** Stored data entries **

import Mathlib
import HarnessLib
import Summits.HubbardSuperconductivity.HubbardSuperconductivity.Theorems.KLProgrammeKLRegimeEngineV8DefsU7
import Summits.HubbardSuperconductivity.HubbardSuperconductivity.Theorems.KLProgrammeKLRegimeEngineV8TwoLegGridMomentsFrameBaseTime
import Summits.HubbardSuperconductivity.HubbardSuperconductivity.Theorems.KLProgrammeKLRegimeEngineV8TwoLegGridMomentsFrameBaseMixed

/-!
# Route `KLProgramme` — ENGINE child gen 8 (stmt-HubbardSuperconductivity-20437 `KLRegimeEngineV17F2`), class #7 in GRID currency, located risk #9
# RESOLVED-ELECT (T′-B) (pen (R60g)): the scale-0 frame-`K` base rows BY NAME at the decay literal `a := klE3A1 R` — the frame part of p3's decay constant
# `A(R,U,Nsc)` is absorbed by `klE3A1`'s slack `((Nsc+1)U² + 2|U|) ≤ 3` at regime depth, so the (T′-B) literals of the n = 0 base are CLOSED `R`-TERMS:
# `Zt⁽⁰⁾ = 4e²A²·klE3A1 R`, `Zs₂⁽⁰⁾ = 8e²A²·klE3A1 R`, `Zs₁⁽⁰⁾ = 256e⁶A·m_R·klE3A1 R` (`A = 4e⁴κ_R + 16e⁸κ₀²`) — the class-#7 owner's input for `klZs1`/`klZt`/`klZs2` vs `klC2tG`/`klC2sG`

Cell gate-hubbard-kl, seat hubbard-kl-k3c2-p1 g8 (row «scale-0 Gram step»).  `klE3A1 R` (…EngineV8DefsU7, r2d-p1's frame-zero literal) is p3's weighted
decay constant with the `U`-factor `((0+1)U² + 2|U|)` replaced by `3`; at an admissible frame of depth `Nsc` the same expression carries
`((Nsc+1)U² + 2|U|)`, which is `≤ 3` as soon as `(Nsc+1)U² ≤ 1` and `|U| ≤ 1` — at regime depth `(nScales β+1)U² ≤ c/log 4 ≤ 2⁻¹²⁰`
(`nScales_succ_mul_sq_le`).  So NO new decay literal is needed for the frame-`K` base:

* §1 **`frameAlpha_le_klE3A1`** — `A(R,U,Nsc) ≤ klE3A1 R` for `|U| ≤ 1`, `(Nsc+1)·U² ≤ 1` (general-depth twin of `bareAlphaOne_le_klE3A1`);
* §2 the three rows at `a := klE3A1 R`: **`twoLegGrid_time_row_scaleZero_of_frameOK_klE3A1`** (pure `U²`: `≤ 4e²·klE3A1·A²·U²·β/(2N)`, smallness
  `e·klE3A1·|U|·A ≤ 1/2`), **`twoLegGrid_space_row_scaleZero_of_frameOK_mixed_klE3A1`** (mixed: `≤ (8e²A²·U² + 256e⁶A·m_R·(Nsc+1)U²·|U|)·klE3A1·β/(2N)`,
  smallness `2e·klE3A1·A·|U| ≤ 1/2`) — binders `FrameOK R U Nsc μ K`, `R.WF`, `0 < U`, `|U| ≤ 1`, `(Nsc+1)U² ≤ 1`, `klBetaMin ≤ β`, `klEngL₃/M₃`.

Proofs only; no definitions; nothing about the model's sizes is asserted; nothing asserts superconductivity.  `--supports stmt-HubbardSuperconductivity-20437`.
References: BGM 2006 §3 (3.2)–(3.8) [cite: BenfattoGiulianiMastropietro2006]; Pedra–Salmhofer 2008 Thm 2.4 [cite: PedraSalmhofer2008].
-/

noncomputable section

namespace Summit.HubbardSuperconductivity.HubbardSuperconductivity.Theorems.EngineV8

set_option linter.dupNamespace false -- summit = problem name (single-conjunct summit), D-0017

open Real Finset Literature.MathematicalPhysics.QuantumLattice Literature.Probability.LatticeModels
open Literature.Probability.LatticeModels.BattleFederbush GrassmannAlgebra
open Summit.HubbardSuperconductivity.HubbardSuperconductivity.Theorems.KLRegimeSplit
open Summit.HubbardSuperconductivity.HubbardSuperconductivity.Theorems.KLProgrammeLegKernels

/-! ## §1 The frame-`K` decay constant fits under `klE3A1 R` at regime depth -/

/-- **`A(R,U,Nsc) ≤ klE3A1 R`** for `|U| ≤ 1` and `(Nsc+1)·U² ≤ 1` (then `(Nsc+1)U² + 2|U| ≤ 3`, `klE3A1`'s slack). -/
theorem frameAlpha_le_klE3A1 (R : RenConsts) {U : ℝ} (hU1 : |U| ≤ 1) {Nsc : ℕ} (hN : ((Nsc : ℝ) + 1) * U ^ 2 ≤ 1) :
    klScaleZeroA0 + uvTimeMomentConst klE0 7 32 +
          2 * (uvSpaceMomentConst klE0 1 (uvPieceSq klE0 (uvBaseQ klCutoffX5 klE0 4) (uvBaseQ' klCutoffX5 klE0 4)) +
            (1 / 4 * Real.sqrt (216 * (1 / klE0 + 1 / 2)) *
                ∑ e : Fin 2 × Fin 2, (uvLinV klE0 (1 + (e.1 : ℕ) + (e.2 : ℕ)) *
                    (klCutoffX5 * ((1 + ((e.1 : ℕ) + (e.2 : ℕ)) + 2).factorial : ℝ) * (4 / klE0) ^ (1 + ((e.1 : ℕ) + (e.2 : ℕ)) + 1)) +
                  uvLinD klE0 (1 + (e.1 : ℕ) + (e.2 : ℕ)) *
                    (klCutoffX5 * ((1 + ((e.1 : ℕ) + (e.2 : ℕ)) + 3).factorial : ℝ) * (4 / klE0) ^ (1 + ((e.1 : ℕ) + (e.2 : ℕ)) + 2)))) *
              (4608 * (1 + R.Gfr 0 + R.Gfr 1 + R.Gfr 2 + R.Gfr 3) ^ 4 * (((Nsc : ℝ) + 1) * U ^ 2 + 2 * |U|))) ≤ klE3A1 R := by
  have h3 := klE3Y_nonneg
  have hfac : ((Nsc : ℝ) + 1) * U ^ 2 + 2 * |U| ≤ 3 := by linarith
  have hG : 0 ≤ 4608 * (1 + R.Gfr 0 + R.Gfr 1 + R.Gfr 2 + R.Gfr 3) ^ 4 := by positivity
  have hkey : 4608 * (1 + R.Gfr 0 + R.Gfr 1 + R.Gfr 2 + R.Gfr 3) ^ 4 * (((Nsc : ℝ) + 1) * U ^ 2 + 2 * |U|) ≤
      4608 * (1 + R.Gfr 0 + R.Gfr 1 + R.Gfr 2 + R.Gfr 3) ^ 4 * 3 := mul_le_mul_of_nonneg_left hfac hG
  have hmono := mul_le_mul_of_nonneg_left hkey h3
  unfold klE3A1
  linarith [hmono]

/-! ## §2 The frame-`K` base rows at `a := klE3A1 R` -/

section FrameBaseKlE3A1

variable {L M : ℕ} [NeZero L] [NeZero M] {R : RenConsts} {μ U β : ℝ} {Nsc : ℕ} {K : TrigPolyC4v}

/-- **TIME row at `a := klE3A1 R`** (pure `U²`): `FrameOK R U Nsc μ K`, `R.WF`, `0 < U`, `|U| ≤ 1`, `(Nsc+1)U² ≤ 1`, `klBetaMin ≤ β`, thresholds,
smallness `e·klE3A1 R·|U|·(4e⁴κ_R + 16e⁸κ₀²) ≤ 1/2` ⇒ time row `≤ 4e²·klE3A1 R·(4e⁴κ_R + 16e⁸κ₀²)²·U²·β/(2N)`. -/
theorem twoLegGrid_time_row_scaleZero_of_frameOK_klE3A1 (hK : FrameOK R U Nsc μ K) (hR : R.WF) (hU : 0 < U) (hU1 : |U| ≤ 1)
    (hN : ((Nsc : ℝ) + 1) * U ^ 2 ≤ 1) (hβ : klBetaMin ≤ β) (hL : klEngL₃ β U ≤ L) (hM : klEngM₃ β U L ≤ M)
    (hsmall : Real.exp 1 * klE3A1 R * |U| *
      (4 * Real.exp 1 ^ 4 * (256 * ((4 / 3) * Real.sqrt (24 * π ^ 2 * (R.Gfr 0 + 1) * (R.Gfr 2 + 1)) + (128 / 15) * (R.Gfr 0 + 1))) +
        16 * Real.exp 1 ^ 8 * Real.sqrt (2 * (7 + 1606732)) ^ 2) ≤ 1 / 2)
    (σ : Fin 2) (p₀ : GridPoint L (2 * (2 * M))) :
    ∑ p₁ : GridPoint L (2 * (2 * M)),
      β / ((2 * (2 * M) : ℕ) : ℝ) * (circDist (2 * (2 * M)) p₀.1.val p₁.1.val : ℝ) *
        ‖kernel ℂ
          (effAction ℂ ((hubbardGridSub L M β (2 * (2 * M))).transpose *
              hubbardCovAboveCT L M β μ 0 K (klScale klE0 0) * hubbardGridSub L M β (2 * (2 * M)))
            (hubbardGridInteraction L (2 * (2 * M)) β U + hubbardGridCounterQuadratic L (2 * (2 * M)) β K) -
            hubbardGridCounterQuadratic L (2 * (2 * M)) β K) 2
          (fun i => ((![p₀, p₁] i, σ), i))‖ ≤
      4 * Real.exp 1 ^ 2 * klE3A1 R *
        (4 * Real.exp 1 ^ 4 * (256 * ((4 / 3) * Real.sqrt (24 * π ^ 2 * (R.Gfr 0 + 1) * (R.Gfr 2 + 1)) + (128 / 15) * (R.Gfr 0 + 1))) +
          16 * Real.exp 1 ^ 8 * Real.sqrt (2 * (7 + 1606732)) ^ 2) ^ 2 * U ^ 2 * (β / (2 * ((2 * (2 * M) : ℕ) : ℝ))) :=
  twoLegGrid_time_row_scaleZero_of_frameOK hK hR hU hU1 hβ hL hM (klE3A1_pos R) (frameAlpha_le_klE3A1 R hU1 hN) hsmall σ p₀

/-- **SPACE row at `a := klE3A1 R`, mixed currency** (check (i′)): same binders, smallness `2e·klE3A1 R·(4e⁴κ_R + 16e⁸κ₀²)·|U| ≤ 1/2` ⇒ space row
`≤ (8e²(4e⁴κ_R+16e⁸κ₀²)²·U² + 256e⁶(4e⁴κ_R+16e⁸κ₀²)·m_R·((Nsc+1)U²)·|U|)·klE3A1 R·β/(2N)`. -/
theorem twoLegGrid_space_row_scaleZero_of_frameOK_mixed_klE3A1 (hK : FrameOK R U Nsc μ K) (hR : R.WF) (hU : 0 < U) (hU1 : |U| ≤ 1)
    (hN : ((Nsc : ℝ) + 1) * U ^ 2 ≤ 1) (hβ : klBetaMin ≤ β) (hL : klEngL₃ β U ≤ L) (hM : klEngM₃ β U L ≤ M)
    (hsmall : 2 * Real.exp 1 * klE3A1 R *
      (4 * Real.exp 1 ^ 4 * (256 * ((4 / 3) * Real.sqrt (24 * π ^ 2 * (R.Gfr 0 + 1) * (R.Gfr 2 + 1)) + (128 / 15) * (R.Gfr 0 + 1))) +
        16 * Real.exp 1 ^ 8 * Real.sqrt (2 * (7 + 1606732)) ^ 2) * |U| ≤ 1 / 2)
    (σ : Fin 2) (p₀ : GridPoint L (2 * (2 * M))) :
    ∑ p₁ : GridPoint L (2 * (2 * M)),
      (if p₁.2 - p₀.2 = 0 then (0 : ℝ) else
        (1 + (((p₁.2 - p₀.2) 0).valMinAbs.natAbs : ℝ) + (((p₁.2 - p₀.2) 1).valMinAbs.natAbs : ℝ))) *
        ‖kernel ℂ
          (effAction ℂ ((hubbardGridSub L M β (2 * (2 * M))).transpose *
              hubbardCovAboveCT L M β μ 0 K (klScale klE0 0) * hubbardGridSub L M β (2 * (2 * M)))
            (hubbardGridInteraction L (2 * (2 * M)) β U + hubbardGridCounterQuadratic L (2 * (2 * M)) β K) -
            hubbardGridCounterQuadratic L (2 * (2 * M)) β K) 2
          (fun i => ((![p₀, p₁] i, σ), i))‖ ≤
      (8 * Real.exp 1 ^ 2 *
          (4 * Real.exp 1 ^ 4 * (256 * ((4 / 3) * Real.sqrt (24 * π ^ 2 * (R.Gfr 0 + 1) * (R.Gfr 2 + 1)) + (128 / 15) * (R.Gfr 0 + 1))) +
            16 * Real.exp 1 ^ 8 * Real.sqrt (2 * (7 + 1606732)) ^ 2) ^ 2 * U ^ 2 +
        256 * Real.exp 1 ^ 6 *
          (4 * Real.exp 1 ^ 4 * (256 * ((4 / 3) * Real.sqrt (24 * π ^ 2 * (R.Gfr 0 + 1) * (R.Gfr 2 + 1)) + (128 / 15) * (R.Gfr 0 + 1))) +
            16 * Real.exp 1 ^ 8 * Real.sqrt (2 * (7 + 1606732)) ^ 2) *
          (6 * (Real.pi * R.Gfr 1 / 2 + Real.pi ^ 2 * R.Gfr 2 / (2 * Real.sqrt 2) + Real.pi ^ 3 * R.Gfr 3 / 8)) * (((Nsc : ℝ) + 1) * U ^ 2) * |U|) *
        klE3A1 R * (β / (2 * ((2 * (2 * M) : ℕ) : ℝ))) :=
  twoLegGrid_space_row_scaleZero_of_frameOK_mixed hK hR hU hU1 hβ hL hM (klE3A1_pos R) (frameAlpha_le_klE3A1 R hU1 hN) hsmall σ p₀

end FrameBaseKlE3A1

end Summit.HubbardSuperconductivity.HubbardSuperconductivity.Theorems.EngineV8

end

** PROMPT **
Start with the line above that contains "2 * (uvSpaceMomentConst" and stop after the line that contains "ℕ) + (e.2 : ℕ)) + 2)))) *". Output those lines exactly, and only those.

** EXERCISE RESULT **
          2 * (uvSpaceMomentConst klE0 1 (uvPieceSq klE0 (uvBaseQ klCutoffX5 klE0 4) (uvBaseQ' klCutoffX5 klE0 4)) +
            (1 / 4 * Real.sqrt (216 * (1 / klE0 + 1 / 2)) *
                ∑ e : Fin 2 × Fin 2, (uvLinV klE0 (1 + (e.1 : ℕ) + (e.2 : ℕ)) *
                    (klCutoffX5 * ((1 + ((e.1 : ℕ) + (e.2 : ℕ)) + 2).factorial : ℝ) * (4 / klE0) ^ (1 + ((e.1 : ℕ) + (e.2 : ℕ)) + 1)) +
                  uvLinD klE0 (1 + (e.1 : ℕ) + (e.2 : ℕ)) *
                    (klCutoffX5 * ((1 + ((e.1 : ℕ) + (e.2 : ℕ)) + 3).factorial : ℝ) * (4 / klE0) ^ (1 + ((e.1 : ℕ) + (e.2 : ℕ)) + 2)))) *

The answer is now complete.